Recorded information section start

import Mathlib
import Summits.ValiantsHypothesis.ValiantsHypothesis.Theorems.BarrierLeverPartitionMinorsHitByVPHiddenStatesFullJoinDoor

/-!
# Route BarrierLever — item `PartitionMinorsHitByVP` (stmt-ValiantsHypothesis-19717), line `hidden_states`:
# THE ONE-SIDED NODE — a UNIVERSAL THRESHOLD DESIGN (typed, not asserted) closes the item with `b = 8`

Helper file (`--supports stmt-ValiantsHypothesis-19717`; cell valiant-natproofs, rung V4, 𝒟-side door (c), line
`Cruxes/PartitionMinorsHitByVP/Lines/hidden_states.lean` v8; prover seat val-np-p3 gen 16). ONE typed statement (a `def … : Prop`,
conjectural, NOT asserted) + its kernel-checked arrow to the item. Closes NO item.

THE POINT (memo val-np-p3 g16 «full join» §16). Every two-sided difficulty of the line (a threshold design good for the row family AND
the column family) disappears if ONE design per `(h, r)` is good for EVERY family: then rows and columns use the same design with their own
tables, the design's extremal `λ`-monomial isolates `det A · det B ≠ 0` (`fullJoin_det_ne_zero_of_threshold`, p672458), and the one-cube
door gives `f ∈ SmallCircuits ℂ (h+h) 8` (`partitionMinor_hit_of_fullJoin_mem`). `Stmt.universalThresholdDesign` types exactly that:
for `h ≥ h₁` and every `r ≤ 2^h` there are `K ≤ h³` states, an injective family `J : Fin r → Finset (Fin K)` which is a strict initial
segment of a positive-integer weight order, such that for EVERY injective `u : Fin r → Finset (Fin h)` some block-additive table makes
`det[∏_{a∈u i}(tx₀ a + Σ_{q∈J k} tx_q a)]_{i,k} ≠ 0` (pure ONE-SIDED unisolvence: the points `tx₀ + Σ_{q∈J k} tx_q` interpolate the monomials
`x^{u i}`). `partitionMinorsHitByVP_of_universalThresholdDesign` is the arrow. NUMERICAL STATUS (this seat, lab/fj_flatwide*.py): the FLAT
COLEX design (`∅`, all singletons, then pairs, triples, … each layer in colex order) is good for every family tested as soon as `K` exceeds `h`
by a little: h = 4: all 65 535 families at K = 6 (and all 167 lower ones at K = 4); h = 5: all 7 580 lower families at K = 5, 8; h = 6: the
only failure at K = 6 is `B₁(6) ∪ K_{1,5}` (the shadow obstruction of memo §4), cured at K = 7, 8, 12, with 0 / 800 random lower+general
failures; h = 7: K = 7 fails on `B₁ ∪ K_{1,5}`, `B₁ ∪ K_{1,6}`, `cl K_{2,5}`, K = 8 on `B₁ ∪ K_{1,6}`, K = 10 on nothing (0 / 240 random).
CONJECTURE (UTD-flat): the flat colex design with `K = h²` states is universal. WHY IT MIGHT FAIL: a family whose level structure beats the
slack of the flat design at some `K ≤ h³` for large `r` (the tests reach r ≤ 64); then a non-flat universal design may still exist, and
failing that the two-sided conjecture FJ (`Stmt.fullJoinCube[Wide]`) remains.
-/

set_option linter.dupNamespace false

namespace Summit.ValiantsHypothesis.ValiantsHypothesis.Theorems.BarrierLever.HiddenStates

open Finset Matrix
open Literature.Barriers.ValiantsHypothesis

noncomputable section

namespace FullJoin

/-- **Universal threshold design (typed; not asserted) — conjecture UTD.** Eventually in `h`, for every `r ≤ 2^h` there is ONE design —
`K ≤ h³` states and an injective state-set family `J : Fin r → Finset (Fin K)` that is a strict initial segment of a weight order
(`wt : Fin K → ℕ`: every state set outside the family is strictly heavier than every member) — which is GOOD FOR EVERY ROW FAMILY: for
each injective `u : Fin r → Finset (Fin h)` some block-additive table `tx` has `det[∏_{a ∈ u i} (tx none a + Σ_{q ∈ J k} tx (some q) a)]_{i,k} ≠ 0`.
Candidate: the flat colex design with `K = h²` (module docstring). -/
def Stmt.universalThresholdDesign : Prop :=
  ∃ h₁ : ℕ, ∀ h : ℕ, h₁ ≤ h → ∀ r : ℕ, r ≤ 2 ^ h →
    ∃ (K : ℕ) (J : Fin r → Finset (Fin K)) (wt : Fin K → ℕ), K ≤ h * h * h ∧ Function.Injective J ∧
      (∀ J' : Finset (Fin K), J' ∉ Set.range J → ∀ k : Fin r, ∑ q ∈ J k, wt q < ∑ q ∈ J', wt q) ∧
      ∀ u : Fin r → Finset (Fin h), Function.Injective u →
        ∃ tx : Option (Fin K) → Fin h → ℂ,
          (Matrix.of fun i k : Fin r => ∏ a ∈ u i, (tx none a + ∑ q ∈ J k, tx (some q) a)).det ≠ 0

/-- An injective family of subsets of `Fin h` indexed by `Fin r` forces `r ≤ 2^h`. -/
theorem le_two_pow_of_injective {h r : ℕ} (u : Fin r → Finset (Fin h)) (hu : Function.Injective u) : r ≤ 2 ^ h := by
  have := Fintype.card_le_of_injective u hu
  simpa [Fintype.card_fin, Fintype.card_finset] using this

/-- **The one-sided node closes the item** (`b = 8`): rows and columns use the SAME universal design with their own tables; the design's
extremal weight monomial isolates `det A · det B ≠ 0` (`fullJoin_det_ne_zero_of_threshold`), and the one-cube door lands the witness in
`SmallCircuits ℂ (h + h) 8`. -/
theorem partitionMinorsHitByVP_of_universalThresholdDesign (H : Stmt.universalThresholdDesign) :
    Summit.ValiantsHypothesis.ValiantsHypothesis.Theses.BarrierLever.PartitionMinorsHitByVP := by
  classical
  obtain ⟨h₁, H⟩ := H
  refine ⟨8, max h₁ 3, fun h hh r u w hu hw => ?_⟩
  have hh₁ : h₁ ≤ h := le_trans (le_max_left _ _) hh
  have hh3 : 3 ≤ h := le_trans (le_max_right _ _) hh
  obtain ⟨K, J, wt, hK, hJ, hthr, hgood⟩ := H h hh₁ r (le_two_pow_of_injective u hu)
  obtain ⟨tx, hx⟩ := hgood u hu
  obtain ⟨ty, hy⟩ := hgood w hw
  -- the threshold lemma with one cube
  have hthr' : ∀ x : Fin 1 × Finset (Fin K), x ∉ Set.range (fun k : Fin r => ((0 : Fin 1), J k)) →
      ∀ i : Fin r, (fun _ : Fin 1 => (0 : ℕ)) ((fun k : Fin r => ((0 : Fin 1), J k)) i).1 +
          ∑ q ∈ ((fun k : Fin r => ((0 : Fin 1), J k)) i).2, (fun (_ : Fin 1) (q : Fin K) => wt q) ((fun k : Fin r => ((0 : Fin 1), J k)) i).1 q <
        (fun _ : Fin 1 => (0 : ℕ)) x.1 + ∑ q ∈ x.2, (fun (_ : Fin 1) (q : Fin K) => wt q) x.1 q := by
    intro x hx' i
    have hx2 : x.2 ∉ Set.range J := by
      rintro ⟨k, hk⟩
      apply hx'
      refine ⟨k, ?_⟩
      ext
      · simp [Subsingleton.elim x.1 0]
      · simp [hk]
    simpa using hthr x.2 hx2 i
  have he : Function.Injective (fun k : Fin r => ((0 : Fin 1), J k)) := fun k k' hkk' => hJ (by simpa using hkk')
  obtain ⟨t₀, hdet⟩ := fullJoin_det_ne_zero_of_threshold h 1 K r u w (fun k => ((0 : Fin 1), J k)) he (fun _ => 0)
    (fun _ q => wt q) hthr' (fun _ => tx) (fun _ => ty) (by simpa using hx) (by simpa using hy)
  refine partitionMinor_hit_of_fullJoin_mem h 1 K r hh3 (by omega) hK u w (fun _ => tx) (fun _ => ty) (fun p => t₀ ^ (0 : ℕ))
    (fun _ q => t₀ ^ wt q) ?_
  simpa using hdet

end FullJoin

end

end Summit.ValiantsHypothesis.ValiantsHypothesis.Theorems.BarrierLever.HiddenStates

Recorded information section end

The task
If a line in the records contains the word "ValiantsHypothesis", copy it.

Solution
import Summits.ValiantsHypothesis.ValiantsHypothesis.Theorems.BarrierLeverPartitionMinorsHitByVPHiddenStatesFullJoinDoor
# Route BarrierLever — item `PartitionMinorsHitByVP` (stmt-ValiantsHypothesis-19717), line `hidden_states`:
Helper file (`--supports stmt-ValiantsHypothesis-19717`; cell valiant-natproofs, rung V4, 𝒟-side door (c), line
namespace Summit.ValiantsHypothesis.ValiantsHypothesis.Theorems.BarrierLever.HiddenStates
open Literature.Barriers.ValiantsHypothesis
    Summit.ValiantsHypothesis.ValiantsHypothesis.Theses.BarrierLever.PartitionMinorsHitByVP := by
end Summit.ValiantsHypothesis.ValiantsHypothesis.Theorems.BarrierLever.HiddenStates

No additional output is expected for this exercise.